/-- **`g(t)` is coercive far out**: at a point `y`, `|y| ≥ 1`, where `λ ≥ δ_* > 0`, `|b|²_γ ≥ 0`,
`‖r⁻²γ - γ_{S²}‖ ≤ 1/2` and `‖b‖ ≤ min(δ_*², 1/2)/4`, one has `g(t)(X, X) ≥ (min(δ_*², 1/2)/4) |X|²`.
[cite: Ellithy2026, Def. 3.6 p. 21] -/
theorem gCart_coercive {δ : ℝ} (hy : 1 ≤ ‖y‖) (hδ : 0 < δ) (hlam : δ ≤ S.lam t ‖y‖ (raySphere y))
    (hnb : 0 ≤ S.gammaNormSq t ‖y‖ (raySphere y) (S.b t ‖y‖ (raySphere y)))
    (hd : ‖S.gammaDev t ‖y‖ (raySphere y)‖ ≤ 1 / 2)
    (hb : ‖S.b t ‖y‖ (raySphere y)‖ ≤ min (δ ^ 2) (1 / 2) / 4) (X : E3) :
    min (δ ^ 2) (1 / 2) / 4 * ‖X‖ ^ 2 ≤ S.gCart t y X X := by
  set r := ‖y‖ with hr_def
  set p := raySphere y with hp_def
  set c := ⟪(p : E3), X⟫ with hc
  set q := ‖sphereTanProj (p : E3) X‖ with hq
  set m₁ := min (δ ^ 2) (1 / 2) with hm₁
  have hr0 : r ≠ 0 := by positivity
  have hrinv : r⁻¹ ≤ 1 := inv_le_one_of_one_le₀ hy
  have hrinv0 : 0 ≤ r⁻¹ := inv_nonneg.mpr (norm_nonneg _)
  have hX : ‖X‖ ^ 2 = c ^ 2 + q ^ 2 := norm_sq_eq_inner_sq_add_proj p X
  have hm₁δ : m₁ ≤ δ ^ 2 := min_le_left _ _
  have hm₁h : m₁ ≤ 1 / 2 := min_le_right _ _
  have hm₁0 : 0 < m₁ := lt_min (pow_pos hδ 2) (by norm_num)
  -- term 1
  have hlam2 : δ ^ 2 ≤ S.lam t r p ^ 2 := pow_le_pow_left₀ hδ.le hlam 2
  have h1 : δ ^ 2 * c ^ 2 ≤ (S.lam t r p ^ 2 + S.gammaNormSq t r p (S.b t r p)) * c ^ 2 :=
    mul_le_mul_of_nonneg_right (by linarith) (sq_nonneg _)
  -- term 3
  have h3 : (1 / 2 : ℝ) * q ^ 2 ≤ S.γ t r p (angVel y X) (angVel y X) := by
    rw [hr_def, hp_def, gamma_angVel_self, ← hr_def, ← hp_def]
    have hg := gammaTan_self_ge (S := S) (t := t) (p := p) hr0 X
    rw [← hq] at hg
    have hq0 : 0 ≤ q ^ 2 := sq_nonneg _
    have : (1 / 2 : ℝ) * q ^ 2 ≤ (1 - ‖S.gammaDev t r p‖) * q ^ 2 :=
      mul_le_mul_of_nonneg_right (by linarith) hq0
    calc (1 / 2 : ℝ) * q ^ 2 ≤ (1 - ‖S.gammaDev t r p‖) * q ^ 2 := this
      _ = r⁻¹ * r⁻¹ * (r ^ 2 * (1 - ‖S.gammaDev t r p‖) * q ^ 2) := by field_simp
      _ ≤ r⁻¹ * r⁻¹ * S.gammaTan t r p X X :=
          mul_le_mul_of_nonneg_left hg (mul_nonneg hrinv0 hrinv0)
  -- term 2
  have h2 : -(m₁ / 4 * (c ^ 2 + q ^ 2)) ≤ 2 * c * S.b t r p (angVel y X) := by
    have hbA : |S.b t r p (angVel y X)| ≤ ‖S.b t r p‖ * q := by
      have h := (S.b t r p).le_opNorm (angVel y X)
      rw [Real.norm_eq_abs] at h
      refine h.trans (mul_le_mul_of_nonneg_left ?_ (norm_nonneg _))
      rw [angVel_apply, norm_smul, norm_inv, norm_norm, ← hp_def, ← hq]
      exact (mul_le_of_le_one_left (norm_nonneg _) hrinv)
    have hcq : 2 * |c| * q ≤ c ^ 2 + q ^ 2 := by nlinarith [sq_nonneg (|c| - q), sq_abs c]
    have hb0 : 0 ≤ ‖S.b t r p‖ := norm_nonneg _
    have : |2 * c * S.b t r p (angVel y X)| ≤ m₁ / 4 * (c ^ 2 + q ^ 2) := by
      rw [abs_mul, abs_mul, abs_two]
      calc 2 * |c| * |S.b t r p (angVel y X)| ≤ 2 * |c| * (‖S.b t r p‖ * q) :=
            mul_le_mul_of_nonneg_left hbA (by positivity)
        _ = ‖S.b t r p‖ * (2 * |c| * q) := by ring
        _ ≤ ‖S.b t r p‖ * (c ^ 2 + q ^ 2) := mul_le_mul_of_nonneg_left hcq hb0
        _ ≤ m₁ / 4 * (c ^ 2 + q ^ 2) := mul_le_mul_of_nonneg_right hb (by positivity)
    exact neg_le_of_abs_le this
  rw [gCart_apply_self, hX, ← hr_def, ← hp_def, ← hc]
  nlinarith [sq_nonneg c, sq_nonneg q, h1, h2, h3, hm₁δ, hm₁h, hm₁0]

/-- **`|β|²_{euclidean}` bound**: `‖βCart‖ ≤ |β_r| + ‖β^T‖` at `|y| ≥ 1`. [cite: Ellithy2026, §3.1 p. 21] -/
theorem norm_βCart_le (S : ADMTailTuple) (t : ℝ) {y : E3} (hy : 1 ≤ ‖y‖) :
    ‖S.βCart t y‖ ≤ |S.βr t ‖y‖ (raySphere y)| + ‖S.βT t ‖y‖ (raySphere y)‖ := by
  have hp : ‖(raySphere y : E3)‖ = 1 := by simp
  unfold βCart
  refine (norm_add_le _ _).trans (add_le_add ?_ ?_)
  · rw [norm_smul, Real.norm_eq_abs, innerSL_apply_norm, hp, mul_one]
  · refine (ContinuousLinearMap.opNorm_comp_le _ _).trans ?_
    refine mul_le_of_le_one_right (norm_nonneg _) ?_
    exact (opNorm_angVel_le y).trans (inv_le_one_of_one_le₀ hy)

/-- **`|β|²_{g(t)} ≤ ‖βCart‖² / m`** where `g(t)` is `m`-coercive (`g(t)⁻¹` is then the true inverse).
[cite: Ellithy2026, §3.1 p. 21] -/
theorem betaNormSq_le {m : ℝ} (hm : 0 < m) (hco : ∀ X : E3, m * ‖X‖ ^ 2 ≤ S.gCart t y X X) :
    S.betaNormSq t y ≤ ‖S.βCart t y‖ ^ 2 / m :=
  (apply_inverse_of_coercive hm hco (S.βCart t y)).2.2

-*-

Task to complete> Reproduce the full block of data exactly, omitting nothing.

Response to this task>
/-- **`g(t)` is coercive far out**: at a point `y`, `|y| ≥ 1`, where `λ ≥ δ_* > 0`, `|b|²_γ ≥ 0`,
`‖r⁻²γ - γ_{S²}‖ ≤ 1/2` and `‖b‖ ≤ min(δ_*², 1/2)/4`, one has `g(t)(X, X) ≥ (min(δ_*², 1/2)/4) |X|²`.
[cite: Ellithy2026, Def. 3.6 p. 21] -/
theorem gCart_coercive {δ : ℝ} (hy : 1 ≤ ‖y‖) (hδ : 0 < δ) (hlam : δ ≤ S.lam t ‖y‖ (raySphere y))
    (hnb : 0 ≤ S.gammaNormSq t ‖y‖ (raySphere y) (S.b t ‖y‖ (raySphere y)))
    (hd : ‖S.gammaDev t ‖y‖ (raySphere y)‖ ≤ 1 / 2)
    (hb : ‖S.b t ‖y‖ (raySphere y)‖ ≤ min (δ ^ 2) (1 / 2) / 4) (X : E3) :
    min (δ ^ 2) (1 / 2) / 4 * ‖X‖ ^ 2 ≤ S.gCart t y X X := by
  set r := ‖y‖ with hr_def
  set p := raySphere y with hp_def
  set c := ⟪(p : E3), X⟫ with hc
  set q := ‖sphereTanProj (p : E3) X‖ with hq
  set m₁ := min (δ ^ 2) (1 / 2) with hm₁
  have hr0 : r ≠ 0 := by positivity
  have hrinv : r⁻¹ ≤ 1 := inv_le_one_of_one_le₀ hy
  have hrinv0 : 0 ≤ r⁻¹ := inv_nonneg.mpr (norm_nonneg _)
  have hX : ‖X‖ ^ 2 = c ^ 2 + q ^ 2 := norm_sq_eq_inner_sq_add_proj p X
  have hm₁δ : m₁ ≤ δ ^ 2 := min_le_left _ _
  have hm₁h : m₁ ≤ 1 / 2 := min_le_right _ _
  have hm₁0 : 0 < m₁ := lt_min (pow_pos hδ 2) (by norm_num)
  -- term 1
  have hlam2 : δ ^ 2 ≤ S.lam t r p ^ 2 := pow_le_pow_left₀ hδ.le hlam 2
  have h1 : δ ^ 2 * c ^ 2 ≤ (S.lam t r p ^ 2 + S.gammaNormSq t r p (S.b t r p)) * c ^ 2 :=
    mul_le_mul_of_nonneg_right (by linarith) (sq_nonneg _)
  -- term 3
  have h3 : (1 / 2 : ℝ) * q ^ 2 ≤ S.γ t r p (angVel y X) (angVel y X) := by
    rw [hr_def, hp_def, gamma_angVel_self, ← hr_def, ← hp_def]
    have hg := gammaTan_self_ge (S := S) (t := t) (p := p) hr0 X
    rw [← hq] at hg
    have hq0 : 0 ≤ q ^ 2 := sq_nonneg _
    have : (1 / 2 : ℝ) * q ^ 2 ≤ (1 - ‖S.gammaDev t r p‖) * q ^ 2 :=
      mul_le_mul_of_nonneg_right (by linarith) hq0
    calc (1 / 2 : ℝ) * q ^ 2 ≤ (1 - ‖S.gammaDev t r p‖) * q ^ 2 := this
      _ = r⁻¹ * r⁻¹ * (r ^ 2 * (1 - ‖S.gammaDev t r p‖) * q ^ 2) := by field_simp
      _ ≤ r⁻¹ * r⁻¹ * S.gammaTan t r p X X :=
          mul_le_mul_of_nonneg_left hg (mul_nonneg hrinv0 hrinv0)
  -- term 2
  have h2 : -(m₁ / 4 * (c ^ 2 + q ^ 2)) ≤ 2 * c * S.b t r p (angVel y X) := by
    have hbA : |S.b t r p (angVel y X)| ≤ ‖S.b t r p‖ * q := by
      have h := (S.b t r p).le_opNorm (angVel y X)
      rw [Real.norm_eq_abs] at h
      refine h.trans (mul_le_mul_of_nonneg_left ?_ (norm_nonneg _))
      rw [angVel_apply, norm_smul, norm_inv, norm_norm, ← hp_def, ← hq]
      exact (mul_le_of_le_one_left (norm_nonneg _) hrinv)
    have hcq : 2 * |c| * q ≤ c ^ 2 + q ^ 2 := by nlinarith [sq_nonneg (|c| - q), sq_abs c]
    have hb0 : 0 ≤ ‖S.b t r p‖ := norm_nonneg _
    have : |2 * c * S.b t r p (angVel y X)| ≤ m₁ / 4 * (c ^ 2 + q ^ 2) := by
      rw [abs_mul, abs_mul, abs_two]
      calc 2 * |c| * |S.b t r p (angVel y X)| ≤ 2 * |c| * (‖S.b t r p‖ * q) :=
            mul_le_mul_of_nonneg_left hbA (by positivity)
        _ = ‖S.b t r p‖ * (2 * |c| * q) := by ring
        _ ≤ ‖S.b t r p‖ * (c ^ 2 + q ^ 2) := mul_le_mul_of_nonneg_left hcq hb0
        _ ≤ m₁ / 4 * (c ^ 2 + q ^ 2) := mul_le_mul_of_nonneg_right hb (by positivity)
    exact neg_le_of_abs_le this
  rw [gCart_apply_self, hX, ← hr_def, ← hp_def, ← hc]
  nlinarith [sq_nonneg c, sq_nonneg q, h1, h2, h3, hm₁δ, hm₁h, hm₁0]

/-- **`|β|²_{euclidean}` bound**: `‖βCart‖ ≤ |β_r| + ‖β^T‖` at `|y| ≥ 1`. [cite: Ellithy2026, §3.1 p. 21] -/
theorem norm_βCart_le (S : ADMTailTuple) (t : ℝ) {y : E3} (hy : 1 ≤ ‖y‖) :
    ‖S.βCart t y‖ ≤ |S.βr t ‖y‖ (raySphere y)| + ‖S.βT t ‖y‖ (raySphere y)‖ := by
  have hp : ‖(raySphere y : E3)‖ = 1 := by simp
  unfold βCart
  refine (norm_add_le _ _).trans (add_le_add ?_ ?_)
  · rw [norm_smul, Real.norm_eq_abs, innerSL_apply_norm, hp, mul_one]
  · refine (ContinuousLinearMap.opNorm_comp_le _ _).trans ?_
    refine mul_le_of_le_one_right (norm_nonneg _) ?_
    exact (opNorm_angVel_le y).trans (inv_le_one_of_one_le₀ hy)

/-- **`|β|²_{g(t)} ≤ ‖βCart‖² / m`** where `g(t)` is `m`-coercive (`g(t)⁻¹` is then the true inverse).
[cite: Ellithy2026, §3.1 p. 21] -/
theorem betaNormSq_le {m : ℝ} (hm : 0 < m) (hco : ∀ X : E3, m * ‖X‖ ^ 2 ≤ S.gCart t y X X) :
    S.betaNormSq t y ≤ ‖S.βCart t y‖ ^ 2 / m :=
  (apply_inverse_of_coercive hm hco (S.βCart t y)).2.2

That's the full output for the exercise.